There are many conventional and non-conventional ways by which electricity can be produced. One of the conventional ways is to produce electricity by using fossil fuels. Coal-based power plants are the mostly used method to produce electricity. They are also referred to as thermal power plants. Though the energy produced by a thermal power plant is more economical as compared to non-conventional sources, it also causes greenhouse gas emission at a higher rate and hence called "dirty." On the contrary the photovoltaic system causes no harm to the environment as it uses solar energy which is also called "clean energy" but the electricity produced by it is not economical as the photovoltaic material used to produce solar cells are costly and for off sunshine period the energy needs to be stored in a storage device like battery. In this section we will discuss both the non-conventional and conventional sources for electricity generation.
Hydro-based power plants use the potential energy of water to generate electricity. Water of a river is allowed to keep its level up with the help of a retaining wall or dam across the width of the river and on the other side of the wall/dam the water turbines are installed. The potential energy of water is then used to run turbines and then turbines run generators and produce electricity. The electricity is then supplied to the grid from where it is distributed to its users. Pelton wheel and Francis turbines are generally used for high water heads and the Kaplan turbines can be used for low water heads. Mini hydel power stations can also be built to fulfill the electrical demand of a community living near small rivers and where water head is not enough for big hydro power plants. Hydro power plants are more eco-friendly than the thermal power plants as they produce less harm to the atmosphere but they require community relocation for those who live near the river and hence sometimes face substantial public resistance.
The solar energy can be utilized either to convert the light into electricity through photovoltaic system or for heat generation. The estimated potential of the direct capture of solar energy for the above-said systems is enormous. After reflection by the atmosphere, Earth's surface receives around 3.9 x1024MJ incident solar energy per year which is almost 10,000 times more than current global energy consumption. Thus, the harvesting of less than 1% of photonic energy would serve all human energy needs (Markandya and Wilkinson, 2007). Photovoltaic systems, as discussed above, are a novel approach to the electricity generation as it uses solar energy which is freely available. Though the intermittent nature of solar radiation limits the use of this technology up to some extent, still for off sunshine periods the stored energy in a battery bank can be used. Photovoltaic systems can be used not only as stand-alone systems but also as connected to grid systems to supply continuous electricity throughout a day. The efficiency of the solar cell can range from 12-15 % typically for the silicon solar cell. However, it is as high as 25-30% for GaAs solar cells. The cost of the former is less as compared to the latter and the latter is used mostly for space applications. The efficiency of the photovoltaic system can also be calculated by taking the product of the efficiencies of its various components like solar cell, module, battery, etc. From a health perspective, the potential benefits of solar energy applications seem very desirable.

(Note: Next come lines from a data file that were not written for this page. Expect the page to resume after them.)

import Summits.QuantumFields.BalabanUV.Beta.SymAveragingHessianCounts
import Summits.QuantumFields.BalabanUV.Beta.GAN24.VHClassCurrentSym

/-!
# `BalabanUV.Beta.GAN24.SymVHClassCurrentSym` — binder row G-an2-4 ∕ (CONV-C), TRANSFER-III, the (III′) twin of this lineage's «VH LETTER» `VHClassCurrentSym` (g69):
# **THE SLOT↔LEG-SYMMETRISED TWO-DATUM CONTRACTION OF an1's SYMMETRISED BORDER TABLE `symVhSAt ρ d L` VANISHES FOR EXIT-FACE-SUPPORTED SINGLE-COORDINATE DATA** —
# for `h`, `s : ℤ → ℝ` supported on `{n : n % L = L − 1}`, in-block root, every free leg `(p, a)`:
# `Σ'_q h(q_β)·Σ'_u s(u_ν)·symVhSAt ρ d L ν u q p (inl β) a + Σ'_q s(q_ν)·Σ'_u h(u_β)·symVhSAt ρ d L β u q p (inl ν) a = 0`.

NOT IN PRINT; OUR BOOKKEEPING ([folklore] finite algebra over an1's DEFINITIONS BY NAME: `SymAveragingHessianCounts.symVhSAt ∕ symVhKerAt ∕ symVhCountAt ∕ symLinCountAt ∕ symLinKerAt ∕
symHessCountAt_swap ∕ symLinU_real ∕ symLinU_single ∕ lettersIn_gammaPAt ∕ symVhKerAt_eq_zero_left ∕ _right ∕ symVhSAt_symm`, `SymmetrisedAxialPotential.symLinAvgAt ∕ symAxial_sub ∕
symLinAvgAt_grad`, `LinearGaugeVH.nearBox ∕ mem_nearBox`, and this lineage's g69 window lemmas `VHClassCurrentSym.emod_window ∕ sum_range_face`; G-an2-4 CRUX TEAM (2), leaf prover
`b2b-balaban-gan24-formalise-leaf-04`, gen 77).  HONEST FRAMING (cell contract, verbatim): «discharging `BetaPertH` makes Bałaban's UV stability UNCONDITIONAL — a real constructive-QFT
result; it is NOT the continuum limit and NOT the Clay problem.»  HONEST DEPENDENCY (verbatim): «continuum YM on T⁴ ⇐ BetaPertH ∧ nine spine estimates (0/9 proved); BetaPertH ⇐ (D1) ∧ (D4) ∧
CAP+tail; G-an2-4 gates asym, D1 and NE2/3/4.»

WHY.  The (III′) current-symmetry tower (this lineage's F5 `CurrentSymTower` at the comb-chart slot data `SpureRecOf d Lc (symVhSAt ρ_c d Lc) (symHessFFAt ρ_c Lc) (GcombSh Lc)` — the ONE letter
`hCS` of leaf-02 g78's (G) `CombForcingPairForm` §5) meets the BORDER sector at multiplier free legs, where at (III′) an1's SYMMETRISED table `symVhSAt` sits in place of the comb's `vhSAt ρ`.
The (0.4) second-order tables are PAIR-loop sums and do NOT symmetrise by summation over the axis orders; but the identity the g69 letter used survives VERBATIM: an1's
`symVhCountAt = L^D·symHessCountAt + L^D·[f = f′]·D!·symLinCountAt − symLinCountAt ⊗ symLinCountAt` with `symHessCountAt` ANTISYMMETRIC, so
`m_sym(f,f′) + m_sym(f′,f) = [f = f′]·q_sym(f) − q_sym(f)·q_sym(f′)` (`symVhKerAt_add_swap`), and `q_sym` against a single-coordinate form is the SAME window sum as the comb's
(`symLinAvgAt_grad` reads an exact form at the two roots only): `Σ_q g(q_β)·q_sym_{(m,y)}(β,q) = [β = m]·Σ_{k<L} g(L·y_m + r_m + k)` — one point for face-supported data.

WHAT ([folklore]; generic `d`, `1 ≤ L`, in-block root `r ∈ box (d+1) L`; 0 `def`, 0 cited facts, 0 `def … : Prop`, 0 sorry): §1 `symLinAvgAt_sub'`, `symLinAvgAt_zero'`, `symLinAvgAt_add'`,
`symLinAvgAt_finset_sum`, `symLinAvgAt_single'`, `symLinAvgAt_eq_zero_of_near`, `symLinAvgAt_congr_near`; §2 `symLinAvgAt_eq_sum_nearBox`; §3 `symLinAvgAt_coordForm`, `sum_nearBox_mul_symLinKerAt`;
§4 `symVhKerAt_add_swap`; §5 `sum_nearBox_symVhKerAt_symm_eq_zero`; §6 **`symVhSAt_classCurrent_add_swap_eq_zero`** (weighted leg first) and **`symVhSAt_classCurrent_add_swap_eq_zero'`** (free leg first).
Asserts NO value of Bałaban's tables beyond an1's DEFINED `symVhSAt`; discharges NOTHING of (C)sym ∕ (hW, hWall) ∕ (hS, hSall); NEVER «G-an2-4 closed» as (CONV-C); NOT D1, NOT `BetaPertH`,
NOT continuum, NOT Clay.  2026-08-25; no existing file touched.
-/

noncomputable section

Biomass can also be used as an alternative as it has a large stored potential of renewable energy, which can be utilized to produce power by combustion or by thermo-chemical or biochemical conversion to liquid (ethanol, methanol) or gaseous fuels (methane, hydrogen) (Sorensen, 2004). However, the inherent inefficiency of photosynthesis, which captures only a small percentage of solar energy reaching the Earth's surface, limits its usefulness as a major energy source (Miyamoto, 1997). Some high-yielding crops, for example, South American sugar cane, are already being used successfully as fuel sources mainly for transport. Bioelectricity can be an important option in supporting electricity needs particularly of rural populations in lower income countries. Furthermore, the production of electricity using biomass has some health consequences but is still well below those from coal, oil, and natural gas.
Wind mills and horizontal-axis and vertical-axis turbines are used to convert the kinetic energy of the wind into electricity. It is one of the more cost-effective forms of renewable energy with today's technology. The electricity produced by wind energy can be supplied to grid. The technology is beneficial for the locations where the wind velocity is high, for example, the coastal and sub-coastal areas. For a better functioning of a wind energy system the knowledge of the natural geographical variation in wind speed is important so as to smooth out fluctuations. Similar to the limitations of solar energy, wind energy generation is also affected by the intermittent nature of wind speed.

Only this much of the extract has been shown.